Rule Element (contd.) • <- is the rule arrow. It divides the rule between the suggested element and the phrase of rule elements. • @@ indicates the end of a rule. Rules must always end in the @@ marker.
Rule Element Types • Each rule element, including the suggested element, consists of a literal or a nonliteral. What gets matched for each is different: • Literals match tokens, or "real text". • Nonliterals match nodes which begin with an underscore. • A literal is a terminal node (or leaf node) in the parse tree. It represents words, numbers and punctuation. • A nonliteral is a nonterminal node (also called an internal node).
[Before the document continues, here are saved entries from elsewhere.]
import Summits.CriticalPhenomena.CardyFormulaZ2.Theorems.CardySelfDualSegmentUniformMarginalityMixedApproximants

/-!
# Sandwich glue of line `Sketch` (crux `UniformMarginality`, stmt-CriticalPhenomena-5472)

Skeleton v4 of the lead's line reduces the transport kernel (B₂a) `stub_uniformSandwich` (local
uniform RECTILINEAR sandwiches of every conformal rectangle, skeleton v3) to

* the landed GEOMETRY `stub_mixedApproximants` (p114647: rectilinear inner/outer approximants
  `R'`, `R''` of `R`, `ε₀`-close in boundary loop and marks, whose crude crossing events are NESTED
  with that of `R` for all small meshes and all lattice configurations), and
* the research kernel (B₂a′) DOMAIN CONTINUITY: at every conformal rectangle `R` and `t₀ ∈ [0,1]`
  the crude crossing probability `P_t(Q, δ)` is within `ε` of `P_t(R, δ)` for every rectilinear
  conformal rectangle `Q` that is `ε₀`-close to `R` in boundary loop and marks, UNIFORMLY in the
  mesh `δ < δ₀` and in `|t − t₀| < η₀` (needs `t`-uniform RSW for `M_t` — route crux
  `UniformBoxCrossing`, stmt-CriticalPhenomena-5476 — and boundary three-arm counting).

Proved here: `Pext_mono_of_nested` (nested crude events ⟹ ordered crossing probabilities, since
`M_t` is carried by lattice configurations: `cornerConfig S ⊆ E(ℤ²)`), and the glue
`stub_uniformSandwichOfDomainContinuity : (B₂a′) → (B₂a)`.
-/

noncomputable section

namespace Summit.CriticalPhenomena.CardyFormulaZ2.Cruxes.UniformMarginality.HeatFlow

open MeasureTheory Literature.Probability.Percolation Literature.Probability.LatticeModels
  Literature.Probability.RandomPlanarGeometry

/-- **Nested crude events give ordered crossing probabilities.** If every lattice configuration
`ω ⊆ E(ℤ²)` crossing `R₁` at mesh `δ` crosses `R₂`, then `P_s(R₁, δ) ≤ P_s(R₂, δ)` for every
parameter `s`: the corner configuration `cornerConfig S` of any coin set `S` lies in `E(ℤ²)`
(`cornerConfig_subset_edgeSet`), so the coin-space events are nested and `prodBernoulli` is monotone. -/
theorem Pext_mono_of_nested {R₁ R₂ : ConformalRectangle} {δ : ℝ}
    (h : ∀ ω : BondConfig (Site 2), ω ⊆ (zdGraph 2).edgeSet → ω ∈ crossEvent R₁ δ → ω ∈ crossEvent R₂ δ)
    (s : ℝ) : Pext R₁ δ s ≤ Pext R₂ δ s := by
  rw [Pext_eq, Pext_eq]
  refine measureReal_mono (fun S hS => ?_)
  exact h (cornerConfig S) (cornerConfig_subset_edgeSet S) hS

/-- STUB (glue) of skeleton v4 — **uniform sandwiches from domain continuity**: the research kernel
(B₂a′) DOMAIN CONTINUITY (crude crossing probabilities of `ε₀`-close rectilinear marked domains are
`ε`-close to those of `R`, uniformly in small meshes and in `t` near `t₀`) and the landed geometry
`stub_mixedApproximants` give the local uniform rectilinear sandwiches (B₂a) of skeleton v3:
nesting by `Pext_mono_of_nested`, tightness `P(R'') − P(R') ≤ |P(R'') − P(R)| + |P(R) − P(R')| ≤ ε`. -/
theorem stub_uniformSandwichOfDomainContinuity :
    (∀ (R : ConformalRectangle) (t₀ : ℝ), t₀ ∈ Set.Icc (0 : ℝ) 1 → ∀ ε : ℝ, 0 < ε →
      ∃ ε₀ > 0, ∃ δ₀ > 0, ∃ η₀ > 0, ∀ Q : ConformalRectangle,
        (∃ S : Finset (ℂ × ℂ), (∀ p ∈ S, p.1.re = p.2.re ∨ p.1.im = p.2.im) ∧
          frontier Q.carrier ⊆ ⋃ p ∈ S, segment ℝ p.1 p.2) →
        (∀ u : ℝ, dist (Q.boundary u) (R.boundary u) ≤ ε₀) → (∀ i : Fin 4, |Q.mark i - R.mark i| ≤ ε₀) →
        ∀ δ : ℝ, 0 < δ → δ < δ₀ → ∀ t ∈ Set.Icc (0 : ℝ) 1, |t - t₀| < η₀ →
          |Pext Q δ t - Pext R δ t| ≤ ε) →
    (∀ (R : ConformalRectangle) (t₀ : ℝ), t₀ ∈ Set.Icc (0 : ℝ) 1 → ∀ ε : ℝ, 0 < ε →
      ∃ R' R'' : ConformalRectangle,
        (∃ S : Finset (ℂ × ℂ), (∀ p ∈ S, p.1.re = p.2.re ∨ p.1.im = p.2.im) ∧
          frontier R'.carrier ⊆ ⋃ p ∈ S, segment ℝ p.1 p.2) ∧
        (∃ S : Finset (ℂ × ℂ), (∀ p ∈ S, p.1.re = p.2.re ∨ p.1.im = p.2.im) ∧
          frontier R''.carrier ⊆ ⋃ p ∈ S, segment ℝ p.1 p.2) ∧
        ∃ δ₀ > 0, ∃ η₀ > 0, ∀ δ : ℝ, 0 < δ → δ < δ₀ → ∀ t ∈ Set.Icc (0 : ℝ) 1, |t - t₀| < η₀ →
          Pext R' δ t ≤ Pext R δ t ∧ Pext R δ t ≤ Pext R'' δ t ∧ Pext R'' δ t - Pext R' δ t ≤ ε) := by
  intro hDC R t₀ ht₀ ε hε
  obtain ⟨ε₀, hε₀, δ₀, hδ₀, η₀, hη₀, hclose⟩ := hDC R t₀ ht₀ (ε / 2) (by positivity)
  obtain ⟨R', R'', hS', hS'', hb', hm', hb'', hm'', δ₁, hδ₁, hnest⟩ :=
    stub_mixedApproximants R ε₀ hε₀
  refine ⟨R', R'', hS', hS'', min δ₀ δ₁, lt_min hδ₀ hδ₁, η₀, hη₀, ?_⟩
  intro δ hδ hδlt t ht htt₀
  have hδ₀' : δ < δ₀ := hδlt.trans_le (min_le_left _ _)
  have hδ₁' : δ < δ₁ := hδlt.trans_le (min_le_right _ _)
  have hlo : Pext R' δ t ≤ Pext R δ t :=
    Pext_mono_of_nested (fun ω hω hωc => (hnest δ hδ hδ₁' ω hω).1 hωc) t
  have hhi : Pext R δ t ≤ Pext R'' δ t :=
    Pext_mono_of_nested (fun ω hω hωc => (hnest δ hδ hδ₁' ω hω).2 hωc) t
  have h1 := hclose R' hS' hb' hm' δ hδ hδ₀' t ht htt₀
  have h2 := hclose R'' hS'' hb'' hm'' δ hδ hδ₀' t ht htt₀
  refine ⟨hlo, hhi, ?_⟩
  rw [abs_le] at h1 h2
  linarith [h1.1, h2.2]

end Summit.CriticalPhenomena.CardyFormulaZ2.Cruxes.UniformMarginality.HeatFlow

end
It represents a node which dominates other nodes.
Special Rule Elements • NLP++ has a set of predefined rule elements that make writing rules easier. • These special rule elements match various types of tokens such as alpha characters, punctuation, wildcards, etc.
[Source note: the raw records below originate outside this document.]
/-- **Smooth cylinders suffice**: `SmoothKernelInfluenceVanishes d N β → KernelInfluenceVanishes d N β`.
A Lipschitz cylinder function `F` with constant `K` is uniformly `Kε'`-close to a SMOOTH function of the
entry tuple with the same Lipschitz constant (ds-2's `SharpClustering.exists_contDiff_lipschitz_cylinder_approx`),
which read on the link matrices is a smooth `LinkLipschitz` cylinder with data `K` on every link of `Λ`;
the kernel means of `F` and of its approximant differ by `≤ Kε'` for every boundary condition. -/
theorem kernelInfluenceVanishes_of_smooth {β : ℝ} (h : SmoothKernelInfluenceVanishes d N β) :
    KernelInfluenceVanishes d N β := by
  classical
  haveI : SecondCountableTopology (Matrix (Fin N) (Fin N) ℂ) :=
    inferInstanceAs (SecondCountableTopology (Fin N → Fin N → ℂ))
  haveI : SecondCountableTopology (Matrix.specialUnitaryGroup (Fin N) ℂ) :=
    Topology.IsEmbedding.subtypeVal.secondCountableTopology
  have hγ : IsSpecification (ymSpecification (d := d) (fundamentalRep (Fin N)) β) :=
    isSpecification_ymSpecification_of_t2Space _ (continuous_fundamentalRep (Fin N)) _
  intro F Λ K hF ε hε
  -- smooth approximant with the same Lipschitz constant, uniform error `K ε' ≤ ε/4`
  set ε' : ℝ := ε / (4 * ((K : ℝ) + 1)) with hε'
  have hK0 : (0 : ℝ) ≤ K := K.2
  have hε'pos : 0 < ε' := by rw [hε']; positivity
  have hKε' : (K : ℝ) * ε' ≤ ε / 4 := by
    rw [hε', mul_div_assoc', div_le_div_iff₀ (by positivity) (by positivity)]
    nlinarith
  obtain ⟨g, hg, hgK, hgF⟩ := SharpClustering.exists_contDiff_lipschitz_cylinder_approx hF hε'pos
  set f : Cfg ↥Λ N → ℝ := fun Q => g fun e i j => Q e i j with hf
  have hfs : ContDiff ℝ ∞ f := contDiff_readMatrices Λ hg
  have hfL : LinkLipschitz f (fun _ => (K : ℝ)) := linkLipschitz_of_lipschitzWith Λ hgK
  obtain ⟨E, hE⟩ := h Λ f hfs (fun _ => (K : ℝ)) (fun _ => hK0) hfL (ε / 2) (half_pos hε)
  refine ⟨E, fun η η' => ?_⟩
  -- the approximant read on configurations is `matrixCylinder Λ f`
  have hread : ∀ U : LGConfig d (Matrix.specialUnitaryGroup (Fin N) ℂ),
      matrixCylinder Λ f U = g fun e => suEntries (U e) := fun U => rfl
  have hclose : ∀ U : LGConfig d (Matrix.specialUnitaryGroup (Fin N) ℂ), |F U - matrixCylinder Λ f U| ≤ ε / 4 :=
    fun U => by rw [hread, abs_sub_comm]; exact (hgF U).trans hKε'
  -- integrability of both observables under the (probability) kernels
  have hFm : Measurable F := hF.measurable
  have hGm : Measurable (matrixCylinder Λ f) := by
    have : matrixCylinder Λ f = g ∘ fun U (e : ↥Λ) => suEntries (U e) := funext hread
    rw [this]
    exact hg.continuous.measurable.comp (measurable_suEntries_tuple Λ)
  have hFb : ∀ U, |F U| ≤ |F 1| + 2 * K := hF.abs_le
  have hGb : ∀ U, |matrixCylinder Λ f U| ≤ |F 1| + 2 * K + ε / 4 := fun U => by
    have h1 := hclose U
    have h2 := hFb U
    rw [abs_le] at h1 h2 ⊢
    constructor <;> linarith [h1.1, h1.2, h2.1, h2.2]
  have hint : ∀ (ρ : Measure (LGConfig d (Matrix.specialUnitaryGroup (Fin N) ℂ))) [IsProbabilityMeasure ρ]
      {G : LGConfig d (Matrix.specialUnitaryGroup (Fin N) ℂ) → ℝ} (_ : Measurable G) {C : ℝ} (_ : ∀ U, |G U| ≤ C),
      Integrable G ρ := fun ρ _ G hGm' C hC =>
    (integrable_const C).mono' hGm'.aestronglyMeasurable (ae_of_all _ fun U => by
      rw [Real.norm_eq_abs]; exact hC U)
  haveI := hγ.isProbability E η
  haveI := hγ.isProbability E η'
  have h1 : |∫ U, F U ∂(ymSpecification (d := d) (fundamentalRep (Fin N)) β E η) -
      ∫ U, matrixCylinder Λ f U ∂(ymSpecification (d := d) (fundamentalRep (Fin N)) β E η)| ≤ ε / 4 :=
    abs_integral_sub_integral_le_of_abs_sub_le (hint _ hFm hFb) (hint _ hGm hGb) hclose
  have h2 : |∫ U, F U ∂(ymSpecification (d := d) (fundamentalRep (Fin N)) β E η') -
      ∫ U, matrixCylinder Λ f U ∂(ymSpecification (d := d) (fundamentalRep (Fin N)) β E η')| ≤ ε / 4 :=
    abs_integral_sub_integral_le_of_abs_sub_le (hint _ hFm hFb) (hint _ hGm hGb) hclose
  have h3 := hE η η'
  rw [abs_le] at h1 h2 h3 ⊢
  constructor <;> linarith [h1.1, h1.2, h2.1, h2.2, h3.1, h3.2]

/-- **THE DLR ASSEMBLY, smooth shape**: `SmoothKernelInfluenceVanishes d N β → HasUniqueGibbsMeasure`. This
is the theorem the JOIN file feeds with U3's boundary-tilt bound at every `|β'| < 1/(8d)` (`β = N β'`). -/
theorem hasUniqueGibbsMeasure_of_smoothKernelInfluenceVanishes {β : ℝ} (h : SmoothKernelInfluenceVanishes d N β) :
    HasUniqueGibbsMeasure (ymSpecification (d := d) (fundamentalRep (Fin N)) β) :=
  hasUniqueGibbsMeasure_of_kernelInfluenceVanishes (kernelInfluenceVanishes_of_smooth h)

end Smooth

end SharpUniquenessDLR

end Summit.Ventures.YMGap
Special Rule Elements (contd.) • _xWILD Match anything. • _xANY Match any single node. • _xNIL Match nothing. It designates a suggested element when the rule performs a special action, such as removing the matched nodes from the parse tree. • _xALPHA Match an alphabetic token, including accented and other extended ANSI chars
Special Rule Elements (contd.) • _xCTRL Match control and nonalphabetic extended ANSI characters. (See _xALPHA.) • _xNUM Match a numeric token. • _xPUNCT Match a punctuation token. • _xWHITE Match a whitespace token, including newline. • _xBLANK Match a whitespace token, excluding newline.
Special Rule Elements (contd.) • _xCAP Match an alphabetic with uppercase first letter. • _xEOF Match the end of file. • _xSTART Match if at the start of a phrase (or "segment"). • _xEND Match if at the end of a phrase (or "segment").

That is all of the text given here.